SPEAKER_00I think you're right. I think that there's a lot of companies who are looking at skills-based hiring, and I think there's a lot of strong companies in this space. But where we've been really focused, as we we kind of spoke about already, but it's building something that reflects how hiring works across an entire organization. So most companies aren't just hiring for one type of role, they're hiring developers, salespeople, marketers, analysts, customer-facing roles, and they're doing it all at the same time. And those roles require very different ways of evaluating skills. So, one of the key things for us has been giving our customers flexibility so they can create assessments that are fully tailored to any role rather than forcing them into a fixed format. And that's important because the way you assess a developer should look completely different to how you would assess a lawyer, for example. But at the same time, companies still want consistency in the way that they run the process. The second piece is taking a more holistic view of candidates. So instead of testing one thing in isolation, like uh just coding or just a cognitive abilities test, you can combine different dimensions into one flow through Candy Tech. So you can assess technical ability, communication, reasoning, how someone explains their thought process all at the same time. And that gives you a much more complete picture. And of course, there's AI as well, which is a big part of that, not just in terms of scoring assessments, but how candidates interact with it. And we've invested a lot of time in enabling teens to embed AI directly into the assessment so you can evaluate how someone works with these tools, not just what they know about these tools, because that's becoming increasingly more and more important. And finally, there's rigor behind it as well because customization is powerful, but only when it's grounded in proper evaluation. That's why we have a dedicated test development team that helps ensure that every assessment is structured in a way that's actually predictive and meaningful. And that team is uh uh PhD psychometricians who really support our customers to build out validated assessments. And I say the combination of the flexibility, the holistic approach, the embedded AI, and the evaluation design is what sets Candy Tech apart.

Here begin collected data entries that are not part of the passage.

/-! ## The excess of one translate -/

/-- **THE EXCESS OF ONE TRANSLATE OF THE PACKING** (see the module docstring): a linear bound, uniform in the admissible field. [folklore] -/
theorem translate_excess (A₁ A_E : ℝ) (hA₁ : 0 ≤ A₁) (hAE : 0 ≤ A_E) :
    ∃ Cc : ℝ, 0 ≤ Cc ∧ ∀ (w : E3 → E3) (F : Finset E3) (ρ t : ℝ),
    ContDiff ℝ (⊤ : ℕ∞) w → VectorCalculus.IsDivFree w → (∀ x, ‖w x‖ ≤ 1) → (∀ x, ‖fderiv ℝ w x‖ ≤ A₁) →
    HasLinearGrowth A_E w → (∫⁻ x, ‖iteratedFDeriv ℝ 0 w x‖ₑ ^ 2 < ⊤) → (∫⁻ x, ‖iteratedFDeriv ℝ 1 w x‖ₑ ^ 2 < ⊤) →
    (∫⁻ x, ‖iteratedFDeriv ℝ 2 w x‖ₑ ^ 2 < ⊤) → 2 ≤ ρ → 0 < t →
    (∀ c ∈ F, ∀ c' ∈ F, c ≠ c' → 4 * ρ ^ 8 ≤ dist c c') →
    (∑ c ∈ F, max (Jb w c (ρ ^ 8) - kStar * Real.sqrt (Zb w c (ρ ^ 8) * Wb w c (ρ ^ 8))) 0) +
      max ((∫ x in (⋃ c ∈ F, ball c (ρ ^ 8))ᶜ, sd w x) -
        kStar * Real.sqrt ((∫ x in (⋃ c ∈ F, ball c (ρ ^ 8))ᶜ, zd w x) * (∫ x in (⋃ c ∈ F, ball c (ρ ^ 8))ᶜ, wd w x))) 0 ≤
      (kStar * (Cc / ρ ^ 2) / 2 + kStar * t / 2 + Cc / ρ ^ 2) * Zen w + (kStar * (Cc / ρ ^ 2) / 2 + kStar * t / 2) * Wpa w +
      (2 * (kStar * (Cc / ρ ^ 2)) + 4 * kStar * (1 / (2 * t) + 1 / 2) + 5 * A₁ + 4 * (Cc / ρ ^ 2)) *
        ∑ c ∈ F, (Zb w c (ρ ^ 8 + ρ ^ 7) - Zb w c (ρ ^ 8)) +
      (2 * (kStar * (Cc / ρ ^ 2)) + 4 * kStar * (1 / (2 * t) + 1 / 2)) * ∑ c ∈ F, (Wb w c (ρ ^ 8 + ρ ^ 7) - Wb w c (ρ ^ 8)) +
      (6 * kStar * (Cc / ρ ^ 2) ^ 2 + 12 * kStar * (1 / (2 * t) + 1 / 2) * (Cc / ρ ^ 2)) *
        ∑ c ∈ F, (Zb w c (2 * ρ ^ 8) + Zb w c (4 * ρ ^ 8) + (∫ x in ball c (2 * ρ ^ 8), ‖fderiv ℝ w x‖ ^ 2) + 1) +
      2 * F.card * (kStar * (Cc / ρ ^ 2) ^ 2 + 2 * kStar * (1 / (2 * t) + 1 / 2) * (Cc / ρ ^ 2) + 2 * A₁ * (Cc / ρ ^ 2) +
        2 * (Cc / ρ ^ 2) ^ 2) := by
  obtain ⟨Cc, hCc0, hcell⟩ := cell_piece A₁ A_E hA₁ hAE
  refine ⟨Cc, hCc0, fun w F ρ t hw hdiv hw1 hDw hgr h0 h1 h2 hρ ht hsep => ?_⟩
  have hρ0 : 0 < ρ := by linarith
  have hρ1 : 1 ≤ ρ := by linarith
  have hκ : 0 ≤ kStar := kStar_pos.le
  have hm : 0 ≤ Cc / ρ ^ 2 := by positivity
  have hw2 : ContDiff ℝ 2 w := hw.of_le (by norm_cast)
  have hw3 : ContDiff ℝ 3 w := hw.of_le (by norm_cast)
  -- the pieces of the cells
  choose φ χ hφs hφc hφdiv hφsupp hχc hχ01 hχone hχout hχsupp hd0 hd0' hd1 hd1' he1 hi1 hj1 he2 hi2 hj2 using
    fun c => hcell w c ρ hw hdiv hw1 hDw hgr hρ
  -- separations
  have hρ78 : ρ ^ 7 ≤ ρ ^ 8 := pow_le_pow_right₀ hρ1 (by norm_num)
  have hρ8 : 0 < ρ ^ 8 := by positivity
  have hsep1 : ∀ c ∈ F, ∀ c' ∈ F, c ≠ c' → 2 * ρ ^ 8 ≤ dist c c' := fun c hc c' hc' hne => by
    linarith [hsep c hc c' hc' hne]
  have hsep2 : ∀ c ∈ F, ∀ c' ∈ F, c ≠ c' → 2 * (ρ ^ 8 + ρ ^ 7) ≤ dist c c' := fun c hc c' hc' hne => by
    linarith [hsep c hc c' hc' hne]
  have hsep3 : ∀ c ∈ F, ∀ c' ∈ F, c ≠ c' → 2 * (3 / 2 * ρ ^ 8) ≤ dist c c' := fun c hc c' hc' hne => by
    linarith [hsep c hc c' hc' hne]
  -- integrability and the partition identities
  have izd : Integrable (zd w) := (integrable_norm_curl_sq hw2 h1).1
  have iwd : Integrable (wd w) := (integrable_frobeniusNormSq_fderiv_curl hw3 h2).1
  have hZ1 : Zen w = (∑ c ∈ F, Zb w c (ρ ^ 8)) + ∫ x in (⋃ c ∈ F, ball c (ρ ^ 8))ᶜ, zd w x :=
    integral_eq_sum_balls_add_compl izd F hsep1
  have hZ2 : Zen w = (∑ c ∈ F, Zb w c (ρ ^ 8 + ρ ^ 7)) + ∫ x in (⋃ c ∈ F, ball c (ρ ^ 8 + ρ ^ 7))ᶜ, zd w x :=
    integral_eq_sum_balls_add_compl izd F hsep2
  have hW1 : Wpa w = (∑ c ∈ F, Wb w c (ρ ^ 8)) + ∫ x in (⋃ c ∈ F, ball c (ρ ^ 8))ᶜ, wd w x :=
    integral_eq_sum_balls_add_compl iwd F hsep1
  have hW2 : Wpa w = (∑ c ∈ F, Wb w c (ρ ^ 8 + ρ ^ 7)) + ∫ x in (⋃ c ∈ F, ball c (ρ ^ 8 + ρ ^ 7))ᶜ, wd w x :=
    integral_eq_sum_balls_add_compl iwd F hsep2
  have hLz : (∫ x in (⋃ c ∈ F, ball c (ρ ^ 8))ᶜ, zd w x) - (∫ x in (⋃ c ∈ F, ball c (ρ ^ 8 + ρ ^ 7))ᶜ, zd w x) =
      ∑ c ∈ F, (Zb w c (ρ ^ 8 + ρ ^ 7) - Zb w c (ρ ^ 8)) := compl_integral_sub_eq izd F hsep1 hsep2
  have hLw : (∫ x in (⋃ c ∈ F, ball c (ρ ^ 8))ᶜ, wd w x) - (∫ x in (⋃ c ∈ F, ball c (ρ ^ 8 + ρ ^ 7))ᶜ, wd w x) =
      ∑ c ∈ F, (Wb w c (ρ ^ 8 + ρ ^ 7) - Wb w c (ρ ^ 8)) := compl_integral_sub_eq iwd F hsep1 hsep2
  -- signs
  have hlay : ∀ c : E3, ball c (ρ ^ 8) ⊆ ball c (ρ ^ 8 + ρ ^ 7) := fun c => ball_subset_ball (le_add_of_nonneg_right (by positivity))
  have hZL0 : ∀ c : E3, 0 ≤ Zb w c (ρ ^ 8 + ρ ^ 7) - Zb w c (ρ ^ 8) := fun c => by linarith [Zb_mono hw (hlay c)]
  have hWL0 : ∀ c : E3, 0 ≤ Wb w c (ρ ^ 8 + ρ ^ 7) - Wb w c (ρ ^ 8) := fun c => by linarith [Wb_mono hw (hlay c)]
  have hD0 : ∀ c : E3, 0 ≤ ∫ x in ball c (2 * ρ ^ 8), ‖fderiv ℝ w x‖ ^ 2 := fun c =>
    setIntegral_nonneg measurableSet_ball fun x _ => sq_nonneg _
  have hS0 : ∀ c : E3, 0 ≤ Zb w c (2 * ρ ^ 8) + Zb w c (4 * ρ ^ 8) + (∫ x in ball c (2 * ρ ^ 8), ‖fderiv ℝ w x‖ ^ 2) + 1 := fun c => by
    have := Zb_nonneg w c (2 * ρ ^ 8); have := Zb_nonneg w c (4 * ρ ^ 8); have := hD0 c; positivity
  have hsumZL0 : 0 ≤ ∑ c ∈ F, (Zb w c (ρ ^ 8 + ρ ^ 7) - Zb w c (ρ ^ 8)) := Finset.sum_nonneg fun c _ => hZL0 c
  have hsumWL0 : 0 ≤ ∑ c ∈ F, (Wb w c (ρ ^ 8 + ρ ^ 7) - Wb w c (ρ ^ 8)) := Finset.sum_nonneg fun c _ => hWL0 c
  have hsumZb0 : 0 ≤ ∑ c ∈ F, Zb w c (ρ ^ 8) := Finset.sum_nonneg fun c _ => Zb_nonneg w c _
  have hsumWb0 : 0 ≤ ∑ c ∈ F, Wb w c (ρ ^ 8) := Finset.sum_nonneg fun c _ => Wb_nonneg w c _
  have hUm : MeasurableSet (⋃ c ∈ F, ball c (ρ ^ 8 + ρ ^ 7))ᶜ := (Finset.measurableSet_biUnion _ fun c _ => measurableSet_ball).compl
  have hZR'0 : 0 ≤ ∫ x in (⋃ c ∈ F, ball c (ρ ^ 8 + ρ ^ 7))ᶜ, zd w x := setIntegral_nonneg hUm fun x _ => sq_nonneg _
  have hWR'0 : 0 ≤ ∫ x in (⋃ c ∈ F, ball c (ρ ^ 8 + ρ ^ 7))ᶜ, wd w x := setIntegral_nonneg hUm fun x _ => frobeniusNormSq_nonneg _
  -- the cells
  have hcellb : ∀ c ∈ F, max (Jb w c (ρ ^ 8) - kStar * Real.sqrt (Zb w c (ρ ^ 8) * Wb w c (ρ ^ 8))) 0 ≤
      (kStar * (Cc / ρ ^ 2) / 2 + kStar * t / 2 + Cc / ρ ^ 2) * Zb w c (ρ ^ 8) + (kStar * (Cc / ρ ^ 2) / 2 + kStar * t / 2) * Wb w c (ρ ^ 8) +
      (kStar * (Cc / ρ ^ 2) + 2 * kStar * (1 / (2 * t) + 1 / 2) + 2 * A₁ + 2 * (Cc / ρ ^ 2)) * (Zb w c (ρ ^ 8 + ρ ^ 7) - Zb w c (ρ ^ 8)) +
      (kStar * (Cc / ρ ^ 2) + 2 * kStar * (1 / (2 * t) + 1 / 2)) * (Wb w c (ρ ^ 8 + ρ ^ 7) - Wb w c (ρ ^ 8)) +
      (3 * kStar * (Cc / ρ ^ 2) ^ 2 + 6 * kStar * (1 / (2 * t) + 1 / 2) * (Cc / ρ ^ 2)) *
        (Zb w c (2 * ρ ^ 8) + Zb w c (4 * ρ ^ 8) + (∫ x in ball c (2 * ρ ^ 8), ‖fderiv ℝ w x‖ ^ 2) + 1) +
      (kStar * (Cc / ρ ^ 2) ^ 2 + 2 * kStar * (1 / (2 * t) + 1 / 2) * (Cc / ρ ^ 2) + 2 * A₁ * (Cc / ρ ^ 2) + 2 * (Cc / ρ ^ 2) ^ 2) := by
    intro c _
    have hM : ∀ x, ‖φ c x‖ ≤ 1 + Cc / ρ ^ 2 := fun x => by
      have hχw : ‖χ c x • w x‖ ≤ 1 := by
        rw [norm_smul, Real.norm_eq_abs, abs_of_nonneg (hχ01 c x).1]
        calc χ c x * ‖w x‖ ≤ 1 * 1 := mul_le_mul (hχ01 c x).2 (hw1 x) (norm_nonneg _) zero_le_one
          _ = 1 := one_mul 1
      calc ‖φ c x‖ = ‖(φ c x - χ c x • w x) + χ c x • w x‖ := by rw [sub_add_cancel]
        _ ≤ ‖φ c x - χ c x • w x‖ + ‖χ c x • w x‖ := norm_add_le _ _
        _ ≤ Cc / ρ ^ 2 + 1 := add_le_add (hd0 c x) hχw
        _ = 1 + Cc / ρ ^ 2 := add_comm _ _
    have hj2' : ∫ x, ‖fderiv ℝ (curl (φ c)) x - χ c x • fderiv ℝ (curl w) x‖ ^ 2 ≤
        Cc / ρ ^ 2 * (Zb w c (2 * ρ ^ 8) + Zb w c (4 * ρ ^ 8) + (∫ x in ball c (2 * ρ ^ 8), ‖fderiv ℝ w x‖ ^ 2) + 1) :=
      (hj2 c).trans (le_of_eq (by ring))
    have hx := piece_excess (c := c) (R := ρ ^ 8) (ℓ := ρ ^ 7) hw hDw h1 h2 (hφs c) (hφc c) (hφdiv c) hm hM (by positivity)
      (hχc c) (hχ01 c) (hχone c) (hχout c) (he1 c) (hi1 c) (hj1 c) (he2 c) (hi2 c) hj2' hm (hd1 c) ht
    exact cell_affine hκ hm ht hA₁ (Zb_nonneg w c _) (Wb_nonneg w c _) (hZL0 c) (hWL0 c) (hS0 c) hx
  have hcells := Finset.sum_le_sum hcellb
  rw [sum_affine] at hcells
  -- the remainder
  have hsum6 : ∑ c ∈ F, Cc * (Zb w c (2 * ρ ^ 8) + Zb w c (4 * ρ ^ 8) + (∫ x in ball c (2 * ρ ^ 8), ‖fderiv ℝ w x‖ ^ 2) + 1) / ρ ^ 2 =
      Cc / ρ ^ 2 * ∑ c ∈ F, (Zb w c (2 * ρ ^ 8) + Zb w c (4 * ρ ^ 8) + (∫ x in ball c (2 * ρ ^ 8), ‖fderiv ℝ w x‖ ^ 2) + 1) := by
    rw [Finset.mul_sum]
    exact Finset.sum_congr rfl fun c _ => by ring
  have hR := remainder_excess (S := fun c => Zb w c (2 * ρ ^ 8) + Zb w c (4 * ρ ^ 8) + (∫ x in ball c (2 * ρ ^ 8), ‖fderiv ℝ w x‖ ^ 2) + 1)
    hρ hCc0 hsep3 hw hdiv hw1 hDw h0 h1 h2 (fun c _ => hφs c) (fun c _ => hφsupp c) (fun c _ => hφdiv c) (fun c _ => hχc c)
    (fun c _ => hχ01 c) (fun c _ => hχone c) (fun c _ => hχout c) (fun c _ => hχsupp c) (fun c _ => hd0 c) (fun c _ => hd0' c)
    (fun c _ => hd1 c) (fun c _ => hd1' c) (fun c _ => he1 c) (fun c _ => hi1 c) (fun c _ => hj1 c) (fun c _ => he2 c)
    (fun c _ => hi2 c) (fun c _ => hj2 c) ht
  rw [hsum6] at hR
  have hZRle : (∫ x in (⋃ c ∈ F, ball c (ρ ^ 8 + ρ ^ 7))ᶜ, zd w x) ≤ ∫ x in (⋃ c ∈ F, ball c (ρ ^ 8))ᶜ, zd w x := by
    linarith
  have hWRle : (∫ x in (⋃ c ∈ F, ball c (ρ ^ 8 + ρ ^ 7))ᶜ, wd w x) ≤ ∫ x in (⋃ c ∈ F, ball c (ρ ^ 8))ᶜ, wd w x := by
    linarith
  have hN0 : (0 : ℝ) ≤ F.card := Nat.cast_nonneg _
  have hSS0 : 0 ≤ ∑ c ∈ F, (Zb w c (2 * ρ ^ 8) + Zb w c (4 * ρ ^ 8) + (∫ x in ball c (2 * ρ ^ 8), ‖fderiv ℝ w x‖ ^ 2) + 1) :=
    Finset.sum_nonneg fun c _ => hS0 c
  have hRb := remainder_affine hκ hm ht hA₁ hZR'0 hWR'0 hZRle hWRle hN0 hSS0 hR
  rw [hLz, hLw] at hRb
  -- totals: the cells and the outer region together carry at most `Z` resp. `W`
  have hct : 0 ≤ 1 / (2 * t) + 1 / 2 := by positivity
  have g1 : 0 ≤ (kStar * (Cc / ρ ^ 2) / 2 + kStar * t / 2 + Cc / ρ ^ 2) *
      (Zen w - (∑ c ∈ F, Zb w c (ρ ^ 8)) - ∫ x in (⋃ c ∈ F, ball c (ρ ^ 8 + ρ ^ 7))ᶜ, zd w x) :=
    mul_nonneg (by positivity) (by linarith)
  have g2 : 0 ≤ (kStar * (Cc / ρ ^ 2) / 2 + kStar * t / 2) *
      (Wpa w - (∑ c ∈ F, Wb w c (ρ ^ 8)) - ∫ x in (⋃ c ∈ F, ball c (ρ ^ 8 + ρ ^ 7))ᶜ, wd w x) :=
    mul_nonneg (by positivity) (by linarith)
  linarith only [hcells, hRb, g1, g2]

SPEAKER_01Well said. All right. Yeah, you made a strong case there. I think now it's it's you it's time for the competitors to respond. It's your turn. No, that's great. Um, I uh I think that it's also, you know, again, worth worth highlighting or underscoring the importance of having an effective, capable team. Um, I mean, as we get lost in all these automations and AI and and, you know, um basically kind of lose that human connection and human element. But having a capable team, having a good support team, um, you know, just those good human relationships with your with your clients and um is is really important, right? So let's look at uh where things are going from here. Um up until this point, we've covered a lot of what's what you guys are able to do, uh, the companies and organizations, industries you're working uh with. Um things are moving fast. That that goes without saying. Um, but at the same time, it's still it still feels like we're pretty early in all of this in subways. Where do you think hiring is headed in, let's say, the next few years if these trends keep accelerating like they are?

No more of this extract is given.